Yingli Green Energy Holding Company Limited
- Native name: 英利
- Company type: Public (OTC Pink: YGEHY)
- Industry: solar energy
- Founded: 1998
- Headquarters: Baoding, Hebei province, People's Republic of China
- Key people: Liansheng Miao (Chairman and CEO)
- Products: photovoltaic products
- Number of employees: 14,533 (Dec 31st 2015)
- Website: www.yinglisolar.com

= Yingli =

Chinese solar energy company

Yingli (英利), formally Yingli Green Energy Holding Company Limited (英利绿色能源控股有限公司 (Yīnglì Lǜsè Néngyuán Kònggǔ Yǒuxiàn Gōngsī)), and also known as "Yingli Solar," is a solar panel manufacturer. Yingli Green Energy's manufacturing covers the photovoltaic value chain from ingot casting and wafering through solar cell production and solar panel assembly.

Yingli expanded production capacity at a time module prices slumped. Yingli recovered slowly and since early 2015 has faced financial difficulties and has been going through a debt restructuring out of court. In 2015 signed a contract with LONGi to cooperate on monocrystalline products. In the first quarter of 2016 Yingli posted a profit first time since 2011. Yingli has cut workforce and decreased R&D spending. Yingli's cost per watt is 41 cents. The company was a sponsor of the 2014 FIFA World Cup, U.S. men's and women's national soccer teams, and FC Bayern Munich.

Yingli is a member of the ‘Silicon Module Super League’ (SMSL), a group of big-six c-Si module suppliers in the solar PV industry today. The other five members of the group are Canadian Solar, Hanwha Q CELLS, JA Solar, Trina Solar and Jinko Solar.

==History==

In 2009, the company acquired Cyber Power, a development stage enterprise with plans to begin production of solar-grade polysilicon. Yingli Solar is expected to start trial polysilicon by the end of 2010. Growing at a fast rate, 2010 first quarter reports indicated that it was Yingli Solar's most profitable quarter to date.

In 2010, Yingli Green Energy became the first Chinese company and the first renewable energy company to sponsor the FIFA World Cup. Yingli was also a sponsor of the 2014 FIFA World Cup in Brazil. It supplied modules to 2014 FIFA World Cup stadiums, including the Maracanã Stadium in Rio de Janeiro.

Building on its partnership with FIFA, Yingli is also a sponsor of FC Bayern München and the U.S. Soccer Women's and Men's National Teams.

==Products==
In 2012, Yingli Green Energy reached a production capacity of 2,450 MW per year, making it the largest solar module manufacturer in the world in terms of module production capacity. It also became the world's leading solar module supplier by sales revenue and shipments in Q1 2012. Also in 2012, Ray Lian predicted that Yingli Green Energy was likely to become the world's largest supplier in terms of full-year module shipments in 2012.

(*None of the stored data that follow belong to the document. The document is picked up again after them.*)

import Summits.CriticalPhenomena.PercolationContinuityZ3.Theorems.Transplant.PlanarSkeletonFrmQuasiDefs
import Summits.CriticalPhenomena.PercolationContinuityZ3.Theorems.Transplant.PlanarSkeletonFrmFromProx
import HarnessLib

/-!
# WAVE-Q row (c3): **THE PROXY PACKAGE ON THE QUASI-STEP CARRIER** — `PlanarSkeletonFrmQuasi.HasProxies Φ t D` (every vertex has, within graph distance `D`, a vertex
# of the same chart position that is a `t`-frame image), the proxy map `prox`, and PROXIES FROM ALIGNMENT (the radius from (κ″), no connectivity or step hypothesis)

builds on p205010 (kernel theorem, internal audit signed; external expert review pending) — nothing in this file uses p205010.  TWO definitions (`HasProxies`, a `Prop`,
and the choice map `HasProxies.prox`; review-queued by D-0009), VERBATIM twins of «PlanarSkeletonFrmFromProxies» §1 (p3 gen 26) / «PlanarSkeletonFrmFromProx» §1 over
the (N3-b) carrier «PlanarSkeletonFrmQuasiDefs» (p507026); no node / statement / `@[conjecture]`; NOTHING about the quasi-step node, its name or wording is claimed.
Lane `prim-bschramm`, seat `prim-bschramm-stmt` gen 33 (port pen; row (c3) handed over BY NAME by the design owner p3 gen 29, bus 2026-08-27 #6066/#6072).  Helper file
(`--supports stmt-CriticalPhenomena-4575 --as helper`).
* §1 `HasProxies` (verbatim), `HasProxies.of_types_eq` (one type ⇒ radius `0`, `c′ = c`), `HasProxies.mono`, `HasProxies.of_aligned` (the distance-datum form, verbatim twin
  of «SkelFrmFromProxHoldsAll» §2: compose the frame `β : s ↦ c` with a `t`-framed `u` at the value of `s`), and **`exists_hasProxies_of_aligned (Φ) (t) (hal : ∀ s ∈ Φ.types,
  ∃ α : G ≃g G, φ ∘ α = φ + (φ s − φ t)) : ∃ D, Φ.HasProxies t D`** — at ONE scale the aligned frame `α_s` itself supplies `u_s := α_s t` with `φ u_s = φ s` (no realiser
  walk, no `N`-divisibility bookkeeping as in «PlanarSkeletonFrmScaledCoarseMulti»), and the radius is the largest length, over the finitely many types, of a walk
  `u_s ⇝ s` supplied by (κ″) `cyl_reach` at the base vertex `s` (both ends lie in `cyl s ℓ₀`) — so NO connectivity hypothesis and no use of the quasi-steps;
* §2 the proxy map `HasProxies.prox` with `prox_spec`, `φ_prox`, `mem_graphBall_prox`, `exists_frame_prox`, `oriφ_prox`, `prox_eq_self_of_zero` (verbatim twins; the carrier type
  `{Φ : PlanarSkeletonFrmQuasi G}` is spelled in every header — the twinned-type device of the U wave, M-12b — so the headers differ from the From twins');
* §3 regression through the forgetful map: `PlanarSkeletonFrmFrom.hasProxies_toFrmQuasi_iff` (`Iff.rfl`) and `HasProxies.toFrmQuasi`.
The junction-facing sentences of the From files (`mem_fatSeq`, `inputsAt`, `inputsAt_prox/proxR`, `zoneAt_prox/proxR`) read the Step-I / kit layers and are NOT ported here (they
belong with the Q junction rows).
[cite: KozmaNitzan2024, §4 p. 15, pp. 19–21 ((21)–(25): the inputs at every vertex by transitivity)] [cite: MartineauTassion2017, §3.1–3.2] [cite: BenjaminiSchramm1996, Conj. 4; §2]
-/

noncomputable section

open scoped Classical

namespace Summit.CriticalPhenomena.PercolationContinuityZ3.Theorems.Transplant

open MeasureTheory Literature.Probability.Percolation Literature.Probability.LatticeModels SimpleGraph
open Literature.Barriers.CriticalPhenomena (graphBall mem_graphBall_self graphBall_mono)
open Skelφ (oriφ)

namespace PlanarSkeletonFrmQuasi

variable {V : Type} {G : SimpleGraph V} [G.LocallyFinite]

/-! ## §1 The proxy package and proxies from alignment -/

/-- **PROXIES at radius `D` for the base vertex `t`** (quasi-step carrier): every vertex `c` has a vertex `c′` within graph distance `D`, at the SAME chart position, which is
the image of `t` under an automorphism translating the chart.  Verbatim the From shape («PlanarSkeletonFrmFromProxies»). [this work] -/
def HasProxies (Φ : PlanarSkeletonFrmQuasi G) (t : V) (D : ℕ) : Prop :=
  ∀ c : V, ∃ (c' : V) (α : G ≃g G), α t = c' ∧ (∀ w, Φ.φ (α w) = Φ.φ w + (Φ.φ c' - Φ.φ t)) ∧ Φ.φ c' = Φ.φ c ∧ c ∈ graphBall G c' D

/-- **One type ⇒ proxies at radius `0`** (the proxy of `c` is `c` itself, framed from `t` by the field `frame`). [folklore] -/
theorem HasProxies.of_types_eq (Φ : PlanarSkeletonFrmQuasi G) {t : V} (h1 : Φ.types = {t}) : Φ.HasProxies t 0 := by
  intro c
  obtain ⟨s, hs, α, hαs, hφ⟩ := Φ.frame c
  rw [h1, Finset.mem_singleton] at hs
  subst hs
  exact ⟨c, α, hαs, hφ, rfl, mem_graphBall_self G c 0⟩

/-- Proxies at radius `D` are proxies at every larger radius. [folklore] -/
theorem HasProxies.mono {Φ : PlanarSkeletonFrmQuasi G} {t : V} {D D' : ℕ} (h : Φ.HasProxies t D) (hD : D ≤ D') : Φ.HasProxies t D' := by
  intro c
  obtain ⟨c', α, hαt, hφ, hcell, hball⟩ := h c
  exact ⟨c', α, hαt, hφ, hcell, graphBall_mono G c' hD hball⟩

/-- **CHART-ALIGNED TYPES WITH A DISTANCE DATUM GIVE PROXIES**: if every base type `s ∈ Φ.types` has, within graph distance `D`, a vertex `u` framed from `t` with the SAME chart
value `φ u = φ s`, then EVERY vertex has a proxy of type `t` at radius `D` — compose the frame `β : s ↦ c` of the vertex `c` with `γ : t ↦ u`; automorphisms preserve graph
balls.  Verbatim twin of «SkelFrmFromProxHoldsAll» `HasProxies.of_aligned`. [cite: KozmaNitzan2024, §4 pp. 19–21] -/
theorem HasProxies.of_aligned (Φ : PlanarSkeletonFrmQuasi G) {t : V} {D : ℕ}
    (hal : ∀ s ∈ Φ.types, ∃ (u : V) (γ : G ≃g G), γ t = u ∧ (∀ w, Φ.φ (γ w) = Φ.φ w + (Φ.φ u - Φ.φ t)) ∧ Φ.φ u = Φ.φ s ∧ s ∈ graphBall G u D) :
    Φ.HasProxies t D := by
  intro c
  obtain ⟨s, hs, β, hβs, hβφ⟩ := Φ.frame c
  obtain ⟨u, γ, hγt, hγφ, hus, hsu⟩ := hal s hs
  refine ⟨β u, γ.trans β, ?_, ?_, ?_, ?_⟩
  · show β (γ t) = β u
    rw [hγt]
  · intro w
    show Φ.φ (β (γ w)) = Φ.φ w + (Φ.φ (β u) - Φ.φ t)
    rw [hβφ, hγφ, hβφ]
    abel
  · rw [hβφ, hus]; abel
  · have h := PlanarSkeletonFrm.mem_graphBall_map β hsu
    rwa [hβs] at h

/-- **PROXIES FROM ALIGNMENT, no distance datum, no connectivity hypothesis**: if every base type `s` is aligned with `t` by SOME chart-translating automorphism `α_s`
(`φ ∘ α_s = φ + (φ s − φ t)`), then `Φ.HasProxies t D` for some `D`.  At one scale `u_s := α_s t` already has `φ u_s = φ s` and is framed from `t`; `u_s` and `s` both lie in
the cylinder `cyl s ℓ₀`, so (κ″) joins them (inside `cyl s (ℓ₀ + W)`, hence in `G`); `D :=` the largest such walk length over the finitely many types. [cite: KozmaNitzan2024, §4 p. 15, pp. 19–21]
[cite: MartineauTassion2017, §3.2] -/
theorem exists_hasProxies_of_aligned (Φ : PlanarSkeletonFrmQuasi G) (t : V)
    (hal : ∀ s ∈ Φ.types, ∃ α : G ≃g G, ∀ w, Φ.φ (α w) = Φ.φ w + (Φ.φ s - Φ.φ t)) : ∃ D : ℕ, Φ.HasProxies t D := by
  -- for every vertex `s`: a `t`-framed `u` at the value of `s` and a walk length, meaningful when `s` is a type
  have hreal : ∀ s : V, ∃ (u : V) (n : ℕ),
      (s ∈ Φ.types → (∃ γ : G ≃g G, γ t = u ∧ ∀ w, Φ.φ (γ w) = Φ.φ w + (Φ.φ u - Φ.φ t)) ∧ Φ.φ u = Φ.φ s) ∧ s ∈ graphBall G u n := by
    intro s
    by_cases hs : s ∈ Φ.types
    · obtain ⟨α, hα⟩ := hal s hs
      have hφu : Φ.φ (α t) = Φ.φ s := by rw [hα t]; abel
      have h0s : Φ.φ s - Φ.φ s ∈ box 2 Φ.ℓ₀ := by rw [sub_self]; exact zero_mem_box 2 _
      have h0u : Φ.φ (α t) - Φ.φ s ∈ box 2 Φ.ℓ₀ := by rw [hφu, sub_self]; exact zero_mem_box 2 _
      obtain ⟨hu', hs', hr⟩ := Φ.cyl_reach s hs Φ.ℓ₀ le_rfl (α t) s h0u h0s
      obtain ⟨p⟩ := hr.map (Embedding.induce _).toHom
      refine ⟨α t, p.length, fun _ => ⟨⟨α, rfl, fun w => by rw [hα w, hφu]⟩, hφu⟩, ⟨p, le_rfl⟩⟩
    · exact ⟨s, 0, fun h => absurd h hs, mem_graphBall_self G s 0⟩
  choose u n hu hun using hreal
  refine ⟨Φ.types.sup n, HasProxies.of_aligned Φ fun s hs => ?_⟩
  obtain ⟨⟨γ, hγt, hγφ⟩, hus⟩ := hu s hs
  exact ⟨u s, γ, hγt, hγφ, hus, graphBall_mono G (u s) (Finset.le_sup hs) (hun s)⟩

/-! ## §2 The proxy map -/

/-- **The proxy map**: a proxy `prox c` chosen once for every centre `c` from `HasProxies` (same chart position, graph distance `≤ D`, a `t`-frame image). [folklore] -/
def HasProxies.prox {Φ : PlanarSkeletonFrmQuasi G} {t : V} {D : ℕ} (_h : Φ.HasProxies t D) (c : V) : V := if h' : Φ.HasProxies t D then Classical.choose (h' c) else c

/-- The defining property of the chosen proxy. [folklore] -/
theorem HasProxies.prox_spec {Φ : PlanarSkeletonFrmQuasi G} {t : V} {D : ℕ} (h : Φ.HasProxies t D) (c : V) :
    ∃ α : G ≃g G, α t = h.prox c ∧ (∀ w, Φ.φ (α w) = Φ.φ w + (Φ.φ (h.prox c) - Φ.φ t)) ∧ Φ.φ (h.prox c) = Φ.φ c ∧ c ∈ graphBall G (h.prox c) D := by
  have hs := Classical.choose_spec (h c)
  simp only [HasProxies.prox, dif_pos h]
  exact hs

/-- The proxy has the centre's chart position. [folklore] -/
theorem HasProxies.φ_prox {Φ : PlanarSkeletonFrmQuasi G} {t : V} {D : ℕ} (h : Φ.HasProxies t D) (c : V) : Φ.φ (h.prox c) = Φ.φ c := by
  obtain ⟨-, -, -, hcell, -⟩ := h.prox_spec c
  exact hcell

/-- The centre lies within graph distance `D` of its proxy. [folklore] -/
theorem HasProxies.mem_graphBall_prox {Φ : PlanarSkeletonFrmQuasi G} {t : V} {D : ℕ} (h : Φ.HasProxies t D) (c : V) : c ∈ graphBall G (h.prox c) D := by
  obtain ⟨-, -, -, -, hball⟩ := h.prox_spec c
  exact hball

/-- The proxy is a `t`-frame image. [folklore] -/
theorem HasProxies.exists_frame_prox {Φ : PlanarSkeletonFrmQuasi G} {t : V} {D : ℕ} (h : Φ.HasProxies t D) (c : V) :
    ∃ α : G ≃g G, α t = h.prox c ∧ ∀ w, Φ.φ (α w) = Φ.φ w + (Φ.φ (h.prox c) - Φ.φ t) := by
  obtain ⟨α, hαt, hφ, -, -⟩ := h.prox_spec c
  exact ⟨α, hαt, hφ⟩

/-- The oriented chart reads the same value at the centre and at its proxy. [folklore] -/
theorem HasProxies.oriφ_prox {Φ : PlanarSkeletonFrmQuasi G} {t : V} {D : ℕ} (h : Φ.HasProxies t D) (b : Bool) (c : V) : oriφ Φ.φ b (h.prox c) = oriφ Φ.φ b c := by
  cases b
  · funext i; simp only [Skelφ.oriφ_false, Skelφ.trφ_apply, h.φ_prox c]
  · simp only [Skelφ.oriφ_true, h.φ_prox c]

/-- **One type is the instance `prox = id`**: at radius `0` the proxy is the centre itself. [folklore] -/
theorem HasProxies.prox_eq_self_of_zero {Φ : PlanarSkeletonFrmQuasi G} {t : V} (h : Φ.HasProxies t 0) (c : V) : h.prox c = c := by
  obtain ⟨w, hw⟩ := h.mem_graphBall_prox c
  have h0 : w.length = 0 := Nat.le_zero.1 hw
  exact ((SimpleGraph.Walk.eq_of_length_eq_zero h0)).symm ▸ rfl

end PlanarSkeletonFrmQuasi

/-! ## §3 Regression through the forgetful map -/

namespace PlanarSkeletonFrmFrom

variable {V : Type} {G : SimpleGraph V} [G.LocallyFinite] (Φ : PlanarSkeletonFrmFrom G)

/-- The proxy package of `Φ.toFrmQuasi` is the proxy package of `Φ` (same chart, same types). [folklore] -/
theorem hasProxies_toFrmQuasi_iff (t : V) (D : ℕ) : Φ.toFrmQuasi.HasProxies t D ↔ Φ.HasProxies t D := Iff.rfl

/-- From-proxies are Quasi-proxies of the forgetful image. [folklore] -/
theorem HasProxies.toFrmQuasi {t : V} {D : ℕ} (h : Φ.HasProxies t D) : Φ.toFrmQuasi.HasProxies t D := h

end PlanarSkeletonFrmFrom

end Summit.CriticalPhenomena.PercolationContinuityZ3.Theorems.Transplant

end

Yingli manufactures crystalline silicon solar PV modules, including both, monocrystalline and multicrystalline. Its two primary solar module product lines are the monocrystalline PANDA Series and the multicrystalline YGE Series.

Yingli Solar's YGE Series is its primary product line. The company claims that these multicrystalline modules have efficiencies of up to 15.4%, for use in commercial, residential, and utility-scale projects.

Yingli Solar's manufacturing facilities are located in Baoding, Haikou, Tianjin, and Hengshui. Yingli Americas, a regional subsidiary of Yingli Green Energy, operates a regional research and development lab, the PV Testing Lab (PVTL), in South San Francisco, California. The PVTL conducts product characterization and quality control testing, and provides customers with system modeling support.